Provenance Stream

Six layers of structured
corporate intelligence

Every data layer Provenance Stream delivers — what it is, how much of it there is, and what questions it answers.

Request Access →
87M Filing sentences
127M News sentences
457K Financial quarters
7,900 Companies tracked
529 Signal classifiers
9,400 Tickers in registry
01
SEC Filings · Sentence-Level
Filing Content
The Language Layer
Volume~87M classified sentences
Source filings~270K U.S. SEC filings
Forms10-K, 10-Q, 8-K + related
Coverage2019–2026 (primary: 2024+)
Embeddings768-dim, E5-base-v2
Classifiers per sentenceUp to all 529

Every sentence in roughly 270,000 U.S. SEC filings — 10-Ks, 10-Qs, 8-Ks, and related forms — turned into a 768-dimensional vector embedding so we can search by meaning rather than keyword. On top of the raw sentences, every sentence is also tagged with one or more of 529 themed classifiers.
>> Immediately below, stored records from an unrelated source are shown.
import Literature.NumberTheory.LFunctions.RosserSchoenfeldMertensChainCheck
import HarnessLib

/-!
# Rosser–Schoenfeld 1962, (3.21) on `1 < x < 4 599 989` by kernel computation: certified run,
# chunk 6 of 17

Literature/NumberTheory/LFunctions. Pure proof file (a kernel computation; nothing is asserted, no
definition). `run6` evaluates `MertensChain.runD 20000` — at most `20000` steps of the (3.21)-chain
of `RosserSchoenfeldMertensChainCheck.lean` along the prime table `ChainTable.table`, each
certifying the primality of the next entry `p'`, extending the enclosure of `log p'`, performing the
comparison `log p' + E − 1/(2 log p') ≤ Σ_{q ≤ p} (log q)/q` behind Rosser–Schoenfeld's (3.21) on
the interval `[p, p')` just closed, and accumulating the lower bounds of `Σ_{q ≤ p'} (log q)/q` and
`Σ_{q ≤ p'} (log q)/(q(q−1))` — on the state reached after `100000` steps (the prime `1299721`)
and records the resulting state (the prime `1583591`). The meaning of these states is supplied by
`MertensChain.runD_sound` (`RosserSchoenfeldMertensChainSound.lean`: the invariant `Inv` is
preserved); the 17 chunks are assembled in `RosserSchoenfeldEq321Tabulated.lean`. The expected
states were obtained by evaluating the same function (interpreted). `decide +kernel`, standard
axioms only (`maxHeartbeats 0` lifts the deterministic time-out for this one declaration).

## References
* J. B. Rosser, L. Schoenfeld, Illinois J. Math. 6 (1962), 64–94, Thm. 6 (3.21) and pp. 76, 87
  (the tabulated ranges of its proof). [RosserSchoenfeld1962]
-/

namespace Literature.NumberTheory.LFunctions.MertensChainRun

open MertensChain

set_option maxHeartbeats 0 in
/-- **Chunk 6 of the certified (3.21)-run** (steps `100000` to `120000`, primes `1299721` to
`1583591`). [cite: RosserSchoenfeld1962, Thm. 6 (3.21)] -/
theorem run6 :
    runD 20000
      ⟨1299721, 17018846876215086788060729, 17018846876215562396634287,
        15408996398495959457600789, 913181269279067169690118⟩ =
    some ⟨1583591, 17257664643378336837687054, 17257664643378812446746687,
        15647592797733351638903026, 913181435868809222569827⟩ := by
  decide +kernel

end Literature.NumberTheory.LFunctions.MertensChainRun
Two completely different sentences like "orders have surged beyond our production capacity" and "we cannot fulfill backlog fast enough to meet customer commitments" land in the same classifier region even though they share zero keywords. That's the defining capability.

Example questions it answers

Find sentences across all 2025 10-Ks that discuss AI capex commitments.
What is Pfizer saying about pipeline setbacks in the latest 10-K?
Show me language across semiconductor companies about export controls in 2024-2025.
02
Quarterly XBRL
Financial Statements
The Numbers Layer
Volume~457K quarterly observations
Companies~4,400 public companies
HistoryBack to ~2009
Payload columns50 per quarter
SourceSEC XBRL filings
50-column payload — revenue, COGS, gross profit, operating income, interest expense, net income, EPS, shares outstanding, operating cash flow, free cash flow, capex, dividends paid, cash, inventory, total debt, operating lease assets/liabilities, stockholders' equity, YoY growth rates, and margin metrics.

Structured quarterly financial line items extracted from the XBRL data tagged inside every 10-K and 10-Q. Includes income statement, balance sheet, cash flow statement, and a set of derived ratios and growth rates — cooked from primary SEC filings, not third-party estimates.

Coverage was recently expanded from 37 to 50 columns per quarter. Every observation is linked back to the accession number of the filing it came from.

Example questions it answers

What was Apple's gross margin trend over the last 8 quarters?
Compute Palantir's 2-year revenue CAGR.
Show me Oracle's effective tax rate for FY2024.
03
Aggregated · Continuous
Company Signals
The Cooked Intelligence Layer
Volume~7,900 company snapshots
RefreshContinuously updated
Payload50+ fields per company
SourceInternal cascade pipeline

A continuously-refreshed snapshot per company that aggregates everything Provenance knows about that issuer — filing-language signals (echo, distress, mutation, entropy), credit metrics (spread, widening signals), price and volatility (ATR, beta, volume, moving-average cross), insider trading activity, 8-K event density, crisis intensity, and category tags.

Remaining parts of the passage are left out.